Source data:
——————

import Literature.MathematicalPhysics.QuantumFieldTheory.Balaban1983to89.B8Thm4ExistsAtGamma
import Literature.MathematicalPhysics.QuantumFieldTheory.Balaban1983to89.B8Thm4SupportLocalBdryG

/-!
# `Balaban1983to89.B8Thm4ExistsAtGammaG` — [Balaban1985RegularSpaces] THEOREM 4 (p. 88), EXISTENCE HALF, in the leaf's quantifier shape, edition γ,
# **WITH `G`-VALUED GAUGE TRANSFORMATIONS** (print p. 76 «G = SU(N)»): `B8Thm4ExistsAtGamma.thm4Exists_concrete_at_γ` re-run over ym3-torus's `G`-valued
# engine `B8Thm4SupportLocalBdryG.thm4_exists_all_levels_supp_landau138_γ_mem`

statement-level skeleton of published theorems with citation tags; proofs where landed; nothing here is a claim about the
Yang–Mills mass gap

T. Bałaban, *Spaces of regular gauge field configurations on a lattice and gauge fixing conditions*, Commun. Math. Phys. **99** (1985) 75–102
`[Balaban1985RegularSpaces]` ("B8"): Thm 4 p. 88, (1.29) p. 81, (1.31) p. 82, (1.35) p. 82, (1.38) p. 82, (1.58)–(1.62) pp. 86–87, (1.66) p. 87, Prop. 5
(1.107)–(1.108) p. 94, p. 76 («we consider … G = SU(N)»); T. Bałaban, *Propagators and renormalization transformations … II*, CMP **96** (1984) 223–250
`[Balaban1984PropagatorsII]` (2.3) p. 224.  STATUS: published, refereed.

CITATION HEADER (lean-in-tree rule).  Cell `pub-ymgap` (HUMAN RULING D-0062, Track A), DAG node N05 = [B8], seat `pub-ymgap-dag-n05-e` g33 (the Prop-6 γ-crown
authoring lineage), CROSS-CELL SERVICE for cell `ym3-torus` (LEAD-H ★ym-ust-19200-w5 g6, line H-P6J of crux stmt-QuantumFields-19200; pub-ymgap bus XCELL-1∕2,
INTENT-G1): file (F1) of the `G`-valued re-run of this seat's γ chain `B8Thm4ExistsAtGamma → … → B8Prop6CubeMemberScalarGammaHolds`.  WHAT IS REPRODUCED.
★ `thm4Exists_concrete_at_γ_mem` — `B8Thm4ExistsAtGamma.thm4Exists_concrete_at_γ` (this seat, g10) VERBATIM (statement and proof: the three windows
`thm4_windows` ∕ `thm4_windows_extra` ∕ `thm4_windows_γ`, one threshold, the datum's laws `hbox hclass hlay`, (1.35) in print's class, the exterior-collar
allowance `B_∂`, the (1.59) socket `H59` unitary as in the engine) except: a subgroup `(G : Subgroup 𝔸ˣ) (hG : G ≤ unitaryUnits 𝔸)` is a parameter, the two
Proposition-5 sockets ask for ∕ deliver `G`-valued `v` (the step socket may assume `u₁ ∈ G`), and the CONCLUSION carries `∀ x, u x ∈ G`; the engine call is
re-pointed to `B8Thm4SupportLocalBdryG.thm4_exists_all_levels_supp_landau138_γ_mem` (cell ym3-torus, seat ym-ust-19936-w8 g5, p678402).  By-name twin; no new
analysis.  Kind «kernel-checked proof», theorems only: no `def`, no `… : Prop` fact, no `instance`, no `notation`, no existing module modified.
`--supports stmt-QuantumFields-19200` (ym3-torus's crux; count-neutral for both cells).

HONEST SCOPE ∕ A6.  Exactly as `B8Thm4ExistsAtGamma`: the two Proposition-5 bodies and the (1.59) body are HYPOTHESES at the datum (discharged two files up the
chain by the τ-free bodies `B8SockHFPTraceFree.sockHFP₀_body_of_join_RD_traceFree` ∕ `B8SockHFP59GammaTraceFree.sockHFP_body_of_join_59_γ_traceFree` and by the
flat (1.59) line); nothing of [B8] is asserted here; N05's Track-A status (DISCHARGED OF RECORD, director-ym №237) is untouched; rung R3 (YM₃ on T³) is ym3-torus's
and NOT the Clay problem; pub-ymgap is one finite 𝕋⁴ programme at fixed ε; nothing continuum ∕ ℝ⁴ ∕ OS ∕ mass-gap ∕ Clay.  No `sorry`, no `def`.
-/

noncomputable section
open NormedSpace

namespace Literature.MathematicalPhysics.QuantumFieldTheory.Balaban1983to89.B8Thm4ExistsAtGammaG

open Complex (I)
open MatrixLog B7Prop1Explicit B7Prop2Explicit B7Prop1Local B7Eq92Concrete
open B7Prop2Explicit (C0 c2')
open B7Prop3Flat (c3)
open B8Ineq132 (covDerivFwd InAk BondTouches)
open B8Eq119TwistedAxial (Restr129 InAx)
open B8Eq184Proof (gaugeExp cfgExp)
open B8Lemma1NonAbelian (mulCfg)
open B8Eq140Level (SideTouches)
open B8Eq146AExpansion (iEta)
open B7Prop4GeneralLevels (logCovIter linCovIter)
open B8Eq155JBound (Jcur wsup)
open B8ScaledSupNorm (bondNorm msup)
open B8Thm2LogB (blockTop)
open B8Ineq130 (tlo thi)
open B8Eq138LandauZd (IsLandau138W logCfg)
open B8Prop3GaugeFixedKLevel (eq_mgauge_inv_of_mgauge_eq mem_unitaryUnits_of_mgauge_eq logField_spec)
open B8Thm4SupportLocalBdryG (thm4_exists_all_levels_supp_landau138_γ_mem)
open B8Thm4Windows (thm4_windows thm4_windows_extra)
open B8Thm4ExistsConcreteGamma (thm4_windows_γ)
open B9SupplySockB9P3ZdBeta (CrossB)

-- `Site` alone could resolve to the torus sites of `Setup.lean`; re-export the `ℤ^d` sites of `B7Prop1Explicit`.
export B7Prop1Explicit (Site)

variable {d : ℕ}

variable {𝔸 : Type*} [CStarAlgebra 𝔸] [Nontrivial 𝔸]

——————

Task to carry out:
Retype the records above in full, exactly as they appear.

Solution to the exercise:
import Literature.MathematicalPhysics.QuantumFieldTheory.Balaban1983to89.B8Thm4ExistsAtGamma
import Literature.MathematicalPhysics.QuantumFieldTheory.Balaban1983to89.B8Thm4SupportLocalBdryG

/-!
# `Balaban1983to89.B8Thm4ExistsAtGammaG` — [Balaban1985RegularSpaces] THEOREM 4 (p. 88), EXISTENCE HALF, in the leaf's quantifier shape, edition γ,
# **WITH `G`-VALUED GAUGE TRANSFORMATIONS** (print p. 76 «G = SU(N)»): `B8Thm4ExistsAtGamma.thm4Exists_concrete_at_γ` re-run over ym3-torus's `G`-valued
# engine `B8Thm4SupportLocalBdryG.thm4_exists_all_levels_supp_landau138_γ_mem`

statement-level skeleton of published theorems with citation tags; proofs where landed; nothing here is a claim about the
Yang–Mills mass gap

T. Bałaban, *Spaces of regular gauge field configurations on a lattice and gauge fixing conditions*, Commun. Math. Phys. **99** (1985) 75–102
`[Balaban1985RegularSpaces]` ("B8"): Thm 4 p. 88, (1.29) p. 81, (1.31) p. 82, (1.35) p. 82, (1.38) p. 82, (1.58)–(1.62) pp. 86–87, (1.66) p. 87, Prop. 5
(1.107)–(1.108) p. 94, p. 76 («we consider … G = SU(N)»); T. Bałaban, *Propagators and renormalization transformations … II*, CMP **96** (1984) 223–250
`[Balaban1984PropagatorsII]` (2.3) p. 224.  STATUS: published, refereed.

CITATION HEADER (lean-in-tree rule).  Cell `pub-ymgap` (HUMAN RULING D-0062, Track A), DAG node N05 = [B8], seat `pub-ymgap-dag-n05-e` g33 (the Prop-6 γ-crown
authoring lineage), CROSS-CELL SERVICE for cell `ym3-torus` (LEAD-H ★ym-ust-19200-w5 g6, line H-P6J of crux stmt-QuantumFields-19200; pub-ymgap bus XCELL-1∕2,
INTENT-G1): file (F1) of the `G`-valued re-run of this seat's γ chain `B8Thm4ExistsAtGamma → … → B8Prop6CubeMemberScalarGammaHolds`.  WHAT IS REPRODUCED.
★ `thm4Exists_concrete_at_γ_mem` — `B8Thm4ExistsAtGamma.thm4Exists_concrete_at_γ` (this seat, g10) VERBATIM (statement and proof: the three windows
`thm4_windows` ∕ `thm4_windows_extra` ∕ `thm4_windows_γ`, one threshold, the datum's laws `hbox hclass hlay`, (1.35) in print's class, the exterior-collar
allowance `B_∂`, the (1.59) socket `H59` unitary as in the engine) except: a subgroup `(G : Subgroup 𝔸ˣ) (hG : G ≤ unitaryUnits 𝔸)` is a parameter, the two
Proposition-5 sockets ask for ∕ deliver `G`-valued `v` (the step socket may assume `u₁ ∈ G`), and the CONCLUSION carries `∀ x, u x ∈ G`; the engine call is
re-pointed to `B8Thm4SupportLocalBdryG.thm4_exists_all_levels_supp_landau138_γ_mem` (cell ym3-torus, seat ym-ust-19936-w8 g5, p678402).  By-name twin; no new
analysis.  Kind «kernel-checked proof», theorems only: no `def`, no `… : Prop` fact, no `instance`, no `notation`, no existing module modified.
`--supports stmt-QuantumFields-19200` (ym3-torus's crux; count-neutral for both cells).

HONEST SCOPE ∕ A6.  Exactly as `B8Thm4ExistsAtGamma`: the two Proposition-5 bodies and the (1.59) body are HYPOTHESES at the datum (discharged two files up the
chain by the τ-free bodies `B8SockHFPTraceFree.sockHFP₀_body_of_join_RD_traceFree` ∕ `B8SockHFP59GammaTraceFree.sockHFP_body_of_join_59_γ_traceFree` and by the
flat (1.59) line); nothing of [B8] is asserted here; N05's Track-A status (DISCHARGED OF RECORD, director-ym №237) is untouched; rung R3 (YM₃ on T³) is ym3-torus's
and NOT the Clay problem; pub-ymgap is one finite 𝕋⁴ programme at fixed ε; nothing continuum ∕ ℝ⁴ ∕ OS ∕ mass-gap ∕ Clay.  No `sorry`, no `def`.
-/

noncomputable section
open NormedSpace

namespace Literature.MathematicalPhysics.QuantumFieldTheory.Balaban1983to89.B8Thm4ExistsAtGammaG

open Complex (I)
open MatrixLog B7Prop1Explicit B7Prop2Explicit B7Prop1Local B7Eq92Concrete
open B7Prop2Explicit (C0 c2')
open B7Prop3Flat (c3)
open B8Ineq132 (covDerivFwd InAk BondTouches)
open B8Eq119TwistedAxial (Restr129 InAx)
open B8Eq184Proof (gaugeExp cfgExp)
open B8Lemma1NonAbelian (mulCfg)
open B8Eq140Level (SideTouches)
open B8Eq146AExpansion (iEta)
open B7Prop4GeneralLevels (logCovIter linCovIter)
open B8Eq155JBound (Jcur wsup)
open B8ScaledSupNorm (bondNorm msup)
open B8Thm2LogB (blockTop)
open B8Ineq130 (tlo thi)
open B8Eq138LandauZd (IsLandau138W logCfg)
open B8Prop3GaugeFixedKLevel (eq_mgauge_inv_of_mgauge_eq mem_unitaryUnits_of_mgauge_eq logField_spec)
open B8Thm4SupportLocalBdryG (thm4_exists_all_levels_supp_landau138_γ_mem)
open B8Thm4Windows (thm4_windows thm4_windows_extra)
open B8Thm4ExistsConcreteGamma (thm4_windows_γ)
open B9SupplySockB9P3ZdBeta (CrossB)

-- `Site` alone could resolve to the torus sites of `Setup.lean`; re-export the `ℤ^d` sites of `B7Prop1Explicit`.
export B7Prop1Explicit (Site)

variable {d : ℕ}

variable {𝔸 : Type*} [CStarAlgebra 𝔸] [Nontrivial 𝔸]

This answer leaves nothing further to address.